Par requête du 18 octobre 2023 reçue au pôle social du tribunal judiciaire de PARIS le 23 octobre 2023, Mme [F] a formé opposition à la contrainte précitée.
L’affaire a été appelée à l’audience du 19 mars 2025 à laquelle les deux parties étaient représentées.
Par ses observations reprises oralement à l’audience, l’URSSAF demande au tribunal de :
A titre principal :
— Dire régulière la signification de la contrainte ;
— Valider la contrainte ramenée aux sommes suivantes :
— Cotisations : 30883 €,
— Majorations de retard : 1746 €,
A titre subsidiaire, si le tribunal jugeait la contrainte irrégulière et sa signification irrégulière :
— Condamner reconventionnellement la cotisante au paiement des sommes suivantes :
— Cotisations : 30883 €,
— Majorations de retard : 1746 €,
En tout état de cause :
— Débouter Mme [F] pour le surplus.
Par ses conclusions reprise oralement à l’audience, Mme [F] demande au tribunal :
Au visa des articles L. 131-6 II 6° du code de la sécurité sociale, L. 110-1 et L. 110-2 du code de commerce, 15 de la loi de financement de la sécurité sociale 2018, de :
— Annuler les contraintes afférentes aux périodes suivantes :
— février 2022,
— troisième trimestre 2022,
— quatrième trimestre 2022,
— premier trimestre 2023,
— troisième trimestre 2023
Au visa des articles L. 244-2, L. 244-3, L. 244-9 et R. 133-3 du code de la sécurité sociale, de :
— Annuler les contraintes afférentes à 2018, 2019, 2020, 2021, 2022, 1er et 2e trimestre 2023,
Dire n’y avoir lieu à affiliation de Mme [F] au régime des artisans,
— Ordonner la radiation de son compte au titre de ce régime et la restitution des cotisations y afférentes.

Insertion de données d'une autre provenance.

/-- **"`Y` can be recovered by right-bit-shifting"**: for `s ≠ t` (so `N ≥ 2`), `N² < β` and
`2β + 3 ≤ k`, the number of SAWs of the decorated scaled drawing between the images of `s` and
`t` (`ncard_saw_squares`: `Σ_l 2^{β(|l|-1)}` over the abstract simple `s`–`t` paths), divided
by `2^{β(N-1)}`, is the number of Hamiltonian `s`–`t` paths: the Hamiltonian paths contribute
`2^{β(N-1)}` each, the other simple paths at most `2^{β(N-2)}` each, and there are fewer than
`2^{N²+1} ≤ 2^β` of them (`sum_two_pow_mul_div_eq_card`).
[cite: LiskiewiczOgiharaToda2003, Theorem 7 (proof, fourth type: "Since β ≥ N, the number of SAWs between the origin and the image of t′ in E₃ is … Then the pair (R₁, R₃) witnesses that the fourth type is complete")] -/
theorem ncard_saw_squares_div_eq_hamPathCount (hD : IsGridDrawing P D) {k β : ℕ}
    (hk : 2 * β + 3 ≤ k) (hβ : P.length * P.length < β) {s t : ℕ} (hs : s < P.length)
    (ht : t < P.length) (hst : s ≠ t) :
    {ω : List GridPoint | IsSAWIn (withSquares (scaleDrawing k D) (sqSites k β D)) ω ∧
        ω.head? = some ((k : ℤ) • P[s]) ∧ ω.getLast? = some ((k : ℤ) • P[t])}.ncard /
        2 ^ (β * (P.length - 1)) = hamPathCount P.length D s t := by
  classical
  rw [ncard_saw_squares hD hk hs ht hst, hamPathCount_eq_card_filter]
  have hN : 2 ≤ P.length := by omega
  refine sum_two_pow_mul_div_eq_card _ (fun l : List ℕ => l.length = P.length)
    (fun l : List ℕ => l.length - 1) β (P.length - 1) (by omega) (fun l _ h => by rw [h]) ?_ ?_
  · intro l hl h
    have := length_le_of_mem_absPathsFromTo ((Set.Finite.mem_toFinset _).mp hl)
    omega
  · exact lt_of_lt_of_le (card_filter_absPathsFromTo_lt_two_pow _ _ _ _ _)
      (Nat.pow_le_pow_right (by norm_num) hβ)

/-! ### The instance from the origin -/

/-- The parameters of the reduction: `β = N² + 1`, `k = 2β + 3`. [folklore] -/
def squaresBeta (N : ℕ) : ℕ := N * N + 1

/-- The enlargement factor `k = 2β + 3`. [folklore] -/
def squaresK (N : ℕ) : ℕ := 2 * squaresBeta N + 3

/-- **The instance `(E₃ - σ, τ - σ)` of version (4) built from a drawn graph `(P, D, s, t)`**
(`σ = k • P[s]`, `τ = k • P[t]` the images of `s`, `t` in the decorated scaled drawing; `img`
reads the vertex images with the junk value `gridOrigin` out of range).
[cite: LiskiewiczOgiharaToda2003, Theorem 7 (proof, fourth type: E₃, "the number of SAWs between the origin and the image of t′")] -/
def squaresInstance (P : List GridPoint) (D : List DrawnEdge) (s t : ℕ) : EdgeList × GridPoint :=
  let k := squaresK P.length
  (translate (-((k : ℤ) • img P s)) (withSquares (scaleDrawing k D) (sqSites k (squaresBeta P.length) D)),
    (k : ℤ) • img P t - (k : ℤ) • img P s)

/-- **The shift `β (N - 1)`.** [cite: LiskiewiczOgiharaToda2003, Theorem 7 (proof, fourth type: R₃)] -/
def squaresShift (N : ℕ) : ℕ := squaresBeta N * (N - 1)

/-- The instance is a subgraph of the grid. [cite: LiskiewiczOgiharaToda2003, §4 (proof of Theorem 7, E₃)] -/
theorem isGridSubgraph_squaresInstance (hD : IsGridDrawing P D) (s t : ℕ) :
    IsGridSubgraph (squaresInstance P D s t).1 :=
  isGridSubgraph_translate (isGridSubgraph_withSquares_sqSites hD (by unfold squaresK; omega) _) _

/-- **The counting identity of the squares step, instance form**: for a congestion-free grid
drawing with `N ≥ 2` vertices and `s, t < N`,
`sawCountAnyLength E τ div 2^{β(N-1)} = hamPathCount N D s t` for
`(E, τ) = squaresInstance P D s t` (for `s = t` both sides vanish: a walk from a point to
itself is the one-point walk, and `β (N - 1) ≥ 1`).
[cite: LiskiewiczOgiharaToda2003, Theorem 7 (proof, fourth type)] -/
theorem sawCountAnyLength_squaresInstance_div (hD : IsGridDrawing P D) (hN : 2 ≤ P.length)
    {s t : ℕ} (hs : s < P.length) (ht : t < P.length) :
    sawCountAnyLength (squaresInstance P D s t).1 (squaresInstance P D s t).2 /
        2 ^ squaresShift P.length = hamPathCount P.length D s t := by
  simp only [squaresInstance, img_eq_getElem hs, img_eq_getElem ht]
  rw [sawCountAnyLength_translate]
  by_cases hst : s = t
  · subst hst
    rw [hamPathCount_self_eq_zero D hN, Nat.div_eq_of_lt]
    refine lt_of_le_of_lt (card_sawFinset_self_le_one _ _) ?_
    apply Nat.one_lt_two_pow
    unfold squaresShift squaresBeta
    exact Nat.mul_ne_zero (by omega) (by omega)
  · rw [card_sawFinset_eq_ncard]
    exact ncard_saw_squares_div_eq_hamPathCount hD le_rfl (by unfold squaresBeta; omega) hs ht hst

end Drawing

/-! ### The special instances: the empty graph and the unit square -/

/-- The empty instance has no walks. [folklore] -/
theorem sawCountAnyLength_nil (τ : GridPoint) : sawCountAnyLength [] τ = 0 := by
  rw [sawCountAnyLength, Set.ncard_eq_zero (sawsFromOriginTo_finite _ _)]
  ext ω
  simp only [sawsFromOriginTo, Set.mem_setOf_eq, Set.mem_empty_iff_false, iff_false]
  rintro ⟨⟨hne, -, hV, -⟩, -⟩
  obtain ⟨x, hx⟩ := List.exists_mem_of_ne_nil ω hne
  simpa [vertexSet] using hV x hx

/-- The unit square `(0,0), (1,0), (1,1), (0,1)`. [folklore] -/
def unitSquare : EdgeList :=
  [(((0 : ℤ), (0 : ℤ)), (1, 0)), ((1, 0), (1, 1)), ((0, 0), (0, 1)), ((0, 1), (1, 1))]

/-- The unit square is a subgraph of the grid. [folklore] -/
theorem isGridSubgraph_unitSquare : IsGridSubgraph unitSquare := by
  unfold IsGridSubgraph unitSquare; decide

/-- Adjacency in the unit square, explicitly. [folklore] -/
theorem adj_unitSquare_iff (x y : GridPoint) : Adj unitSquare x y ↔
    (x = (0, 0) ∧ y = (1, 0)) ∨ (x = (1, 0) ∧ y = (1, 1)) ∨ (x = (0, 0) ∧ y = (0, 1)) ∨
      (x = (0, 1) ∧ y = (1, 1)) ∨ (x = (1, 0) ∧ y = (0, 0)) ∨ (x = (1, 1) ∧ y = (1, 0)) ∨
      (x = (0, 1) ∧ y = (0, 0)) ∨ (x = (1, 1) ∧ y = (0, 1)) := by
  simp only [Adj, unitSquare, List.mem_cons, Prod.mk.injEq, List.not_mem_nil, or_false]
  constructor
  · rintro (h | h) <;> rcases h with ⟨rfl, rfl⟩ | ⟨rfl, rfl⟩ | ⟨rfl, rfl⟩ | ⟨rfl, rfl⟩ <;> simp
  · rintro (⟨rfl, rfl⟩ | ⟨rfl, rfl⟩ | ⟨rfl, rfl⟩ | ⟨rfl, rfl⟩ | ⟨rfl, rfl⟩ | ⟨rfl, rfl⟩ |
      ⟨rfl, rfl⟩ | ⟨rfl, rfl⟩) <;> simp

/-- **The unit square has exactly two SAWs from `(0,0)` to the opposite corner `(1,1)`**
(the image of the one-vertex instance, whose single Hamiltonian path `[0]` must be counted
once after a shift by one bit). [folklore] -/
theorem sawCountAnyLength_unitSquare : sawCountAnyLength unitSquare (1, 1) = 2 := by
  have hset : sawsFromOriginTo unitSquare (1, 1) =
      {[((0 : ℤ), (0 : ℤ)), (1, 0), (1, 1)], [((0 : ℤ), (0 : ℤ)), (0, 1), (1, 1)]} := by
    ext ω
    simp only [sawsFromOriginTo, Set.mem_setOf_eq, Set.mem_insert_iff, Set.mem_singleton_iff]
    constructor
    · rintro ⟨⟨-, hnd, -, hch⟩, hh, hl⟩
      -- peel the walk: `(0,0)`, then a neighbour, then `(1,1)`, and it must stop there
      match ω, hh with
      | x :: r, hh =>
        simp only [List.head?_cons, Option.some.injEq, gridOrigin] at hh
        subst hh
        match r, hl, hnd, hch with
        | [], hl, _, _ => simp at hl
        | y :: r', hl, hnd, hch =>
          have hy := (adj_unitSquare_iff _ _).mp (List.isChain_cons_cons.mp hch).1
          simp only [Prod.mk.injEq, true_and] at hy
          norm_num at hy
          rcases hy with ⟨rfl, rfl⟩ | ⟨rfl, rfl⟩
          · -- second point `(1,0)`
            match r', hl, hnd, hch with
            | [], hl, _, _ => simp at hl
            | z :: r'', hl, hnd, hch =>
              have hz := (adj_unitSquare_iff _ _).mp
                (List.isChain_cons_cons.mp (List.isChain_cons_cons.mp hch).2).1
              simp only [Prod.mk.injEq] at hz
              norm_num at hz
              rcases hz with ⟨rfl, rfl⟩ | ⟨rfl, rfl⟩
              · match r'', hl, hnd, hch with
                | [], _, _, _ => left; rfl
                | w :: r''', hl, hnd, hch =>
                  exfalso
                  have hw := (adj_unitSquare_iff _ _).mp (List.isChain_cons_cons.mp
                    (List.isChain_cons_cons.mp (List.isChain_cons_cons.mp hch).2).2).1
                  simp only [Prod.mk.injEq] at hw
                  norm_num at hw
                  rcases hw with ⟨rfl, rfl⟩ | ⟨rfl, rfl⟩
                  · simp at hnd
                  · match r''', hl, hnd, hch with
                    | [], hl, _, _ => simp at hl
                    | v :: _, _, hnd, hch =>
                      have hv := (adj_unitSquare_iff _ _).mp (List.isChain_cons_cons.mp
                        (List.isChain_cons_cons.mp (List.isChain_cons_cons.mp
                          (List.isChain_cons_cons.mp hch).2).2).2).1
                      simp only [Prod.mk.injEq] at hv
                      norm_num at hv
                      rcases hv with ⟨rfl, rfl⟩ | ⟨rfl, rfl⟩ <;> simp at hnd
              · simp at hnd
          · -- second point `(0,1)`
            match r', hl, hnd, hch with
            | [], hl, _, _ => simp at hl
            | z :: r'', hl, hnd, hch =>
              have hz := (adj_unitSquare_iff _ _).mp
                (List.isChain_cons_cons.mp (List.isChain_cons_cons.mp hch).2).1
              simp only [Prod.mk.injEq] at hz
              norm_num at hz
              rcases hz with ⟨rfl, rfl⟩ | ⟨rfl, rfl⟩
              · match r'', hl, hnd, hch with
                | [], _, _, _ => right; rfl
                | w :: r''', hl, hnd, hch =>
                  exfalso
                  have hw := (adj_unitSquare_iff _ _).mp (List.isChain_cons_cons.mp
                    (List.isChain_cons_cons.mp (List.isChain_cons_cons.mp hch).2).2).1
                  simp only [Prod.mk.injEq] at hw
                  norm_num at hw
                  rcases hw with ⟨rfl, rfl⟩ | ⟨rfl, rfl⟩
                  · match r''', hl, hnd, hch with
                    | [], hl, _, _ => simp at hl
                    | v :: _, _, hnd, hch =>
                      have hv := (adj_unitSquare_iff _ _).mp (List.isChain_cons_cons.mp
                        (List.isChain_cons_cons.mp (List.isChain_cons_cons.mp
                          (List.isChain_cons_cons.mp hch).2).2).2).1
                      simp only [Prod.mk.injEq] at hv
                      norm_num at hv
                      rcases hv with ⟨rfl, rfl⟩ | ⟨rfl, rfl⟩ <;> simp at hnd
                  · simp at hnd
              · simp at hnd
    · rintro (rfl | rfl)
      · refine ⟨⟨by simp, by decide, ?_, ?_⟩, rfl, rfl⟩
        · intro p hp; simp only [List.mem_cons, List.not_mem_nil, or_false] at hp
          rcases hp with rfl | rfl | rfl <;> simp [vertexSet, unitSquare]
        · simp [adj_unitSquare_iff]
      · refine ⟨⟨by simp, by decide, ?_, ?_⟩, rfl, rfl⟩
        · intro p hp; simp only [List.mem_cons, List.not_mem_nil, or_false] at hp
          rcases hp with rfl | rfl | rfl <;> simp [vertexSet, unitSquare]
        · simp [adj_unitSquare_iff]
  rw [sawCountAnyLength, hset, Set.ncard_pair]
  decide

Les moyens substantiels sont repris dans les motifs ; en application de l’article 455 du code de procédure civile, il est renvoyé aux écritures précitées des parties pour leur exposé complet.
L’affaire a été mise en délibéré au 28 avril 2025.
MOTIFS
Sur l’affiliation au régime des artisans ou à la [4]
Mme [F] soutient que :
— son affiliation depuis le 2 octobre 2007 comme artisan ne correspond pas à la nature de son activité de soins divers qui relèverait des bénéfices non commerciaux, s’agissant d’une profession libérale ;
— elle aurait dû être affiliée à la [4] ;
— elle doit donc y être affiliée rétroactivement en tenant compte des délais de prescription ;
— les cotisations vieillesses acquittées par elle doivent être restituées par l’URSSAF.

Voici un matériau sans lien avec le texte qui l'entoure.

/-! ### C. The two-sided sequence `d` (FSV (5.9)–(5.11), (5.21)) -/

/-- **The sequence `dⱼ` of FSV (5.21).** From the tails `vₙ = uₙ(σ)` (positive, `vₙ ≤ 1/(σβₙ)`,
`vₙ = 1/(σβₙ + vₙ₊₁)`) put `d₀ = 1`, `dₙ = (−1)ⁿ v₀⋯vₙ₋₁`, `d₋ₙ = v₀⋯vₙ₋₁`. Then `d` satisfies the
three-term recurrence (5.9) at every index `≠ 0` (the tail relation), `d₁ − d₋₁ = −2v₀` at the
index `0`, `dₙ ≤ d₋ₙ`, `d₁ < d₋₁`, and decays exponentially ("`d_{pm}, d_{−pm} → 0` exponentially
because of (5.16)–(5.18)"). [cite: FriedlanderStraussVishik1997, §5 (5.9)–(5.11), (5.21)] -/
theorem exists_d {β : ℕ → ℝ} (hβ : ∀ n, 2 ≤ β n) {σ : ℝ} (hσ : 0 < σ) {v : ℕ → ℝ}
    (hv_pos : ∀ n, 0 < v n) (hv_le : ∀ n, v n ≤ 1 / (σ * β n))
    (hv_rel : ∀ n, v n = 1 / (σ * β n + v (n + 1))) :
    ∃ d : ℤ → ℝ, d 0 = 1 ∧ d 1 - d (-1) = -2 * v 0 ∧
      (∀ n : ℕ, d ((n : ℤ) + 2) - d n = σ * β n * d ((n : ℤ) + 1)) ∧
      (∀ n : ℕ, d (-(n : ℤ)) - d (-(n : ℤ) - 2) = σ * β n * d (-(n : ℤ) - 1)) ∧
      (∀ n : ℕ, d n ≤ d (-(n : ℤ))) ∧ d 1 < d (-1) ∧
      ∃ K ρ : ℝ, 0 ≤ K ∧ 0 < ρ ∧ ρ < 1 ∧ ∀ z : ℤ, |d z| ≤ K * ρ ^ z.natAbs := by
  have hb : ∀ n, 0 < σ * β n := fun n => mul_pos hσ (by linarith [hβ n])
  have hden : ∀ n, 0 < σ * β n + v (n + 1) := fun n => add_pos (hb n) (hv_pos _)
  have hkey : ∀ n, v n * v (n + 1) = 1 - σ * β n * v n := by
    intro n
    have h1 : v n * (σ * β n + v (n + 1)) = 1 := by
      rw [hv_rel n]; field_simp [(hden n).ne']
    linear_combination h1
  have hpair : ∀ n, v n * v (n + 1) ≤ 1 / (1 + 4 * σ ^ 2) := by
    intro n
    have h := cf_aux_pair (hb n) (hb (n + 1)) (hv_pos (n + 1)).le (hv_le (n + 1))
    rw [← hv_rel n] at h
    refine h.trans (one_div_le_one_div_of_le (by positivity) ?_)
    have h1 : σ * 2 ≤ σ * β n := by nlinarith [hβ n]
    have h2 : σ * 2 ≤ σ * β (n + 1) := by nlinarith [hβ (n + 1)]
    nlinarith [mul_le_mul h1 h2 (by positivity) (hb n).le]
  -- partial products
  obtain ⟨P, hP0, hPs, hPpos⟩ : ∃ P : ℕ → ℝ, P 0 = 1 ∧ (∀ n, P (n + 1) = P n * v n) ∧
      ∀ n, 0 < P n :=
    ⟨fun n => ∏ i ∈ Finset.range n, v i, Finset.prod_range_zero v,
      fun n => Finset.prod_range_succ v n, fun n => Finset.prod_pos fun i _ => hv_pos i⟩
  -- exponential decay of the partial products
  obtain ⟨hr0, hr1⟩ := cf_rate_lt_one hσ
  set r : ℝ := 1 / (1 + 4 * σ ^ 2) with hr_def
  set ρ : ℝ := (1 + r) / 2 with hρ_def
  have hρ0 : 0 < ρ := by rw [hρ_def]; linarith
  have hρ1 : ρ < 1 := by rw [hρ_def]; linarith
  have hrρ : r ≤ ρ ^ 2 := by rw [hρ_def]; nlinarith [sq_nonneg (1 - r)]
  set K : ℝ := 1 + 1 / (2 * σ * ρ) with hK_def
  have hK1 : 1 ≤ K := by rw [hK_def]; simp only [le_add_iff_nonneg_right]; positivity
  have hKρ : K * ρ = ρ + 1 / (2 * σ) := by
    rw [hK_def]; field_simp
  have hPdecay : ∀ n, P n ≤ K * ρ ^ n ∧ P (n + 1) ≤ K * ρ ^ (n + 1) := by
    intro n
    induction n with
    | zero =>
      refine ⟨by rw [hP0, pow_zero, mul_one]; exact hK1, ?_⟩
      rw [hPs, hP0, one_mul, zero_add, pow_one]
      calc v 0 ≤ 1 / (σ * β 0) := hv_le 0
        _ ≤ 1 / (2 * σ) := one_div_le_one_div_of_le (by positivity) (by nlinarith [hβ 0])
        _ ≤ K * ρ := by rw [hKρ]; linarith
    | succ n ih =>
      refine ⟨ih.2, ?_⟩
      rw [hPs, hPs]
      calc P n * v n * v (n + 1) = P n * (v n * v (n + 1)) := by ring
        _ ≤ K * ρ ^ n * ρ ^ 2 :=
          mul_le_mul ih.1 ((hpair n).trans hrρ) (mul_pos (hv_pos _) (hv_pos _)).le
            (by positivity)
        _ = K * ρ ^ (n + 1 + 1) := by ring
  -- the two-sided sequence
  obtain ⟨d, hd_nat, hd_neg⟩ : ∃ d : ℤ → ℝ, (∀ n : ℕ, d n = (-1) ^ n * P n) ∧
      ∀ n : ℕ, d (-(n : ℤ)) = P n := by
    refine ⟨fun z => if 0 ≤ z then (-1) ^ z.toNat * P z.toNat else P z.natAbs,
      fun n => ?_, fun n => ?_⟩
    · simp only [Nat.cast_nonneg, if_true, Int.toNat_natCast]
    · cases n with
      | zero => simp [hP0]
      | succ k =>
        have hlt : ¬ (0 : ℤ) ≤ -((k + 1 : ℕ) : ℤ) := by omega
        simp only [hlt, if_false, Int.natAbs_neg, Int.natAbs_natCast]
  have hd0 : d 0 = 1 := by
    have := hd_nat 0
    rwa [Nat.cast_zero, pow_zero, one_mul, hP0] at this
  have hP1 : P 1 = v 0 := by rw [hPs, hP0, one_mul]
  have hd1 : d 1 = -v 0 := by
    have := hd_nat 1
    rwa [Nat.cast_one, pow_one, hP1, neg_one_mul] at this
  have hdm1 : d (-1) = v 0 := by
    have := hd_neg 1
    rwa [Nat.cast_one, hP1] at this
  refine ⟨d, hd0, by rw [hd1, hdm1]; ring, fun n => ?_, fun n => ?_, fun n => ?_,
    by rw [hd1, hdm1]; linarith [hv_pos 0], K, ρ, by linarith, hρ0, hρ1, fun z => ?_⟩
  · -- recurrence at the index n + 1 ≥ 1
    have e1 : d ((n : ℤ) + 2) = (-1) ^ (n + 2) * P (n + 2) := by
      have := hd_nat (n + 2); push_cast at this; exact this
    have e2 : d ((n : ℤ) + 1) = (-1) ^ (n + 1) * P (n + 1) := by
      have := hd_nat (n + 1); push_cast at this; exact this
    rw [e1, e2, hd_nat n, hPs (n + 1), hPs n]
    linear_combination ((-1 : ℝ) ^ n * P n) * hkey n
  · -- recurrence at the index -(n + 1) ≤ -1
    have e1 : d (-(n : ℤ) - 2) = P (n + 2) := by
      have := hd_neg (n + 2); push_cast at this
      rw [show (-(n : ℤ) - 2) = -((n : ℤ) + 2) by ring]; exact this
    have e2 : d (-(n : ℤ) - 1) = P (n + 1) := by
      have := hd_neg (n + 1); push_cast at this
      rw [show (-(n : ℤ) - 1) = -((n : ℤ) + 1) by ring]; exact this
    rw [e1, e2, hd_neg n, hPs (n + 1), hPs n]
    linear_combination (-P n) * hkey n
  · -- dₙ ≤ d₋ₙ
    rw [hd_nat, hd_neg]
    rcases neg_one_pow_eq_or ℝ n with h | h <;> rw [h] <;> nlinarith [hPpos n]
  · -- exponential decay
    obtain ⟨n, rfl | rfl⟩ := z.eq_nat_or_neg
    · rw [hd_nat, Int.natAbs_natCast, abs_mul, abs_pow, abs_neg, abs_one, one_pow, one_mul,
        abs_of_pos (hPpos n)]
      exact (hPdecay n).1
    · rw [hd_neg, Int.natAbs_neg, Int.natAbs_natCast, abs_of_pos (hPpos n)]
      exact (hPdecay n).1


/-! ### D. Exponentially decaying Fourier series: analyticity in a strip, algebra of the ODE -/

/-- A Fourier series `Σ_z b_z e^{iν_z w}` with `Σ_z ‖b_z‖ e^{|ν_z|δ} < ∞` is holomorphic in the strip
`|Im w| < δ`, its derivative is the termwise differentiated series, and it converges absolutely
there. [folklore] -/
theorem strip_hasDerivAt {b : ℤ → ℂ} {ν : ℤ → ℝ} {g : ℤ → ℝ} {δ : ℝ} (hg : Summable g)
    (hb : ∀ z, ‖b z‖ * Real.exp (|ν z| * δ) ≤ g z) {w : ℂ} (hw : |w.im| < δ) :
    HasDerivAt (fun w => ∑' z, b z * cexp (ν z * w * I))
        (∑' z, b z * (ν z * I) * cexp (ν z * w * I)) w ∧
      DifferentiableOn ℂ (fun w => ∑' z, b z * cexp (ν z * w * I)) {w : ℂ | |w.im| < δ} ∧
      Summable (fun z => b z * cexp (ν z * w * I)) := by
  have hU : IsOpen {w : ℂ | |w.im| < δ} :=
    isOpen_lt (continuous_abs.comp Complex.continuous_im) continuous_const
  have hF : ∀ z, DifferentiableOn ℂ (fun w => b z * cexp (ν z * w * I)) {w : ℂ | |w.im| < δ} :=
    fun z => ((differentiable_const _).mul
      (((differentiable_id.const_mul _).mul_const _).cexp)).differentiableOn
  have hle : ∀ z, ∀ w ∈ {w : ℂ | |w.im| < δ}, ‖b z * cexp (ν z * w * I)‖ ≤ g z := by
    intro z w hw
    rw [norm_mul, Complex.norm_exp]
    refine le_trans ?_ (hb z)
    gcongr
    rw [Complex.mul_I_re, Complex.im_ofReal_mul]
    have hw' : |w.im| < δ := hw
    calc -(ν z * w.im) ≤ |ν z * w.im| := neg_le_abs _
      _ = |ν z| * |w.im| := abs_mul _ _
      _ ≤ |ν z| * δ := by gcongr
  have hdiff := Complex.differentiableOn_tsum_of_summable_norm hg hF hU hle
  refine ⟨?_, hdiff, Summable.of_norm_bounded hg fun z => hle z w hw⟩
  have hsum := Complex.hasSum_deriv_of_summable_norm hg hF hU hle hw
  have hterm : ∀ z, deriv (fun w => b z * cexp (ν z * w * I)) w =
      b z * (ν z * I) * cexp (ν z * w * I) := by
    intro z
    have h1 : HasDerivAt (fun w : ℂ => (ν z : ℂ) * w * I) ((ν z : ℂ) * 1 * I) w :=
      ((hasDerivAt_id w).const_mul _).mul_const _
    have h2 : HasDerivAt (fun w : ℂ => b z * cexp (ν z * w * I))
        (b z * (cexp (ν z * w * I) * ((ν z : ℂ) * 1 * I))) w := h1.cexp.const_mul (b z)
    rw [h2.deriv]
    ring
  simp only [hterm] at hsum
  rw [hsum.tsum_eq]
  exact (hdiff.differentiableAt (hU.mem_nhds hw)).hasDerivAt

/-- Geometric decay `|c_z| ≤ Kρ^{|z|}` of real Fourier coefficients gives the weighted summability
needed in `strip_hasDerivAt` for the series with coefficients `c_z (iν_z)^j`, `j ≤ 2`, `ν_z = zμ`,
in the strip of half-width `δ = log(t/ρ)/μ`, `t = (1+ρ)/2`. [folklore] -/
theorem decay_summable {c : ℤ → ℝ} {K ρ μ : ℝ} (hK : 0 ≤ K) (hρ0 : 0 < ρ) (hρ1 : ρ < 1)
    (hc : ∀ z, |c z| ≤ K * ρ ^ z.natAbs) (hμ : 1 ≤ μ) :
    ∃ δ : ℝ, 0 < δ ∧ ∃ g : ℤ → ℝ, Summable g ∧ ∀ j : ℕ, j ≤ 2 → ∀ z : ℤ,
      ‖(c z : ℂ) * ((((z : ℝ) * μ : ℝ) : ℂ) * I) ^ j‖ * Real.exp (|(z : ℝ) * μ| * δ) ≤ g z := by
  set t : ℝ := (1 + ρ) / 2 with ht_def
  have ht0 : 0 < t := by rw [ht_def]; linarith
  have ht1 : t < 1 := by rw [ht_def]; linarith
  have hρt : ρ < t := by rw [ht_def]; linarith
  have hμ0 : 0 < μ := by linarith
  have htρ : 1 < t / ρ := (one_lt_div hρ0).2 hρt
  refine ⟨Real.log (t / ρ) / μ, div_pos (Real.log_pos htρ) hμ0,
    fun z => K * μ ^ 2 * (((z.natAbs : ℝ) + 1) ^ 2 * t ^ z.natAbs), ?_, ?_⟩
  · -- summability over ℤ from summability over ℕ
    have hnat : Summable fun n : ℕ => ((n : ℝ) + 1) ^ 2 * t ^ n := by
      have h : ∀ k : ℕ, Summable fun n : ℕ => (n : ℝ) ^ k * t ^ n := fun k =>
        summable_pow_mul_geometric_of_norm_lt_one k
          (by rw [Real.norm_eq_abs, abs_of_pos ht0]; exact ht1)
      have : (fun n : ℕ => ((n : ℝ) + 1) ^ 2 * t ^ n) = fun n : ℕ =>
          (n : ℝ) ^ 2 * t ^ n + 2 * ((n : ℝ) ^ 1 * t ^ n) + (n : ℝ) ^ 0 * t ^ n := by
        funext n; ring
      rw [this]
      exact ((h 2).add ((h 1).mul_left 2)).add (h 0)
    refine Summable.mul_left _ (summable_int_iff_summable_nat_and_neg.2 ⟨?_, ?_⟩)
    · simpa only [Int.natAbs_natCast] using hnat
    · simpa only [Int.natAbs_neg, Int.natAbs_natCast] using hnat
  · intro j hj z
    have habs : |(z : ℝ)| = (z.natAbs : ℝ) := by
      rw [Nat.cast_natAbs, Int.cast_abs]
    have hexp : Real.exp (|(z : ℝ) * μ| * (Real.log (t / ρ) / μ)) = (t / ρ) ^ z.natAbs := by
      rw [abs_mul, abs_of_pos hμ0, habs, show (z.natAbs : ℝ) * μ * (Real.log (t / ρ) / μ)
        = (z.natAbs : ℝ) * Real.log (t / ρ) by field_simp, Real.exp_nat_mul,
        Real.exp_log (by positivity)]
    have hnorm : ‖(c z : ℂ) * ((((z : ℝ) * μ : ℝ) : ℂ) * I) ^ j‖ =
        |c z| * ((z.natAbs : ℝ) * μ) ^ j := by
      rw [norm_mul, norm_pow, norm_mul, Complex.norm_real, Complex.norm_real, Complex.norm_I,
        mul_one, Real.norm_eq_abs, Real.norm_eq_abs, abs_mul, abs_of_pos hμ0, habs]
    rw [hexp, hnorm]
    have h1 : ((z.natAbs : ℝ) * μ) ^ j ≤ (((z.natAbs : ℝ) + 1) * μ) ^ 2 := by
      calc ((z.natAbs : ℝ) * μ) ^ j ≤ (((z.natAbs : ℝ) + 1) * μ) ^ j := by
            gcongr; linarith
        _ ≤ (((z.natAbs : ℝ) + 1) * μ) ^ 2 := by
            apply pow_le_pow_right₀ _ hj
            nlinarith [(Nat.cast_nonneg z.natAbs : (0 : ℝ) ≤ z.natAbs)]
    have h2 : (t / ρ) ^ z.natAbs = t ^ z.natAbs / ρ ^ z.natAbs := div_pow t ρ _
    have hρpow : 0 < ρ ^ z.natAbs := pow_pos hρ0 _
    calc |c z| * ((z.natAbs : ℝ) * μ) ^ j * (t / ρ) ^ z.natAbs
        ≤ K * ρ ^ z.natAbs * (((z.natAbs : ℝ) + 1) * μ) ^ 2 * (t / ρ) ^ z.natAbs := by
          gcongr
          exact hc z
      _ = K * μ ^ 2 * (((z.natAbs : ℝ) + 1) ^ 2 * t ^ z.natAbs) := by
          rw [h2]; field_simp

L’URSSAF soutient notamment que :
— la cotisante est immatriculée au titre d’une activité d’entretien corporel (code NAF 96.04Z) depuis le 2 octobre 2017 ;
— la cotisante ne peut aujourd’hui se prévaloir d’une activité de magnétiseur ;
— son régime ne peut être remis rétroactivement en cause en vertu du principe de sécurité juridique.
Sur ce,
En l’espèce, lors de son inscription à l’INSEE, Mme [F] a indiqué comme activité « entretien corporel » avec un code APE 9604Z.
Au surplus, lors de ses déclarations fiscales 2035 successives, elle a indiqué la même activité « entretien corporel ».
Or, il ressort du bulletin officiel des finances publiques que l’activité d’entretien corporel entre dans la catégorie des professions commerciales ou artisanales.
Par conséquent, ce moyen sera écarté et la demande y afférente sera rejetée.
Le tribunal fait observer à Mme [F] que les cotisations qu’elle aurait à payer au titre d’une affiliation à la [4] ne sont pas nécessairement inférieures à ce qu’elle a payé en sa qualité reconnue d’artisan.
Sur la prise en compte des revenus de l’année 2022, la mention des périodes visées par la contrainte et sur la demande reconventionnelle de l’URSSAF
Mme [F] soutient notamment que :
— ses revenus réels au titre de l’année 2022, 28605 €, n’ont pas été pris en compte ;
— à peine de nullité la contrainte doit mentionner la nature, le montant et la période des cotisations réclamées ;
— les périodes portées sur la contrainte sont globalisées, de sorte que les prescriptions légales ne sont pas respectées ;
— les périodes comprennent des mentions intrinsèquement incohérentes.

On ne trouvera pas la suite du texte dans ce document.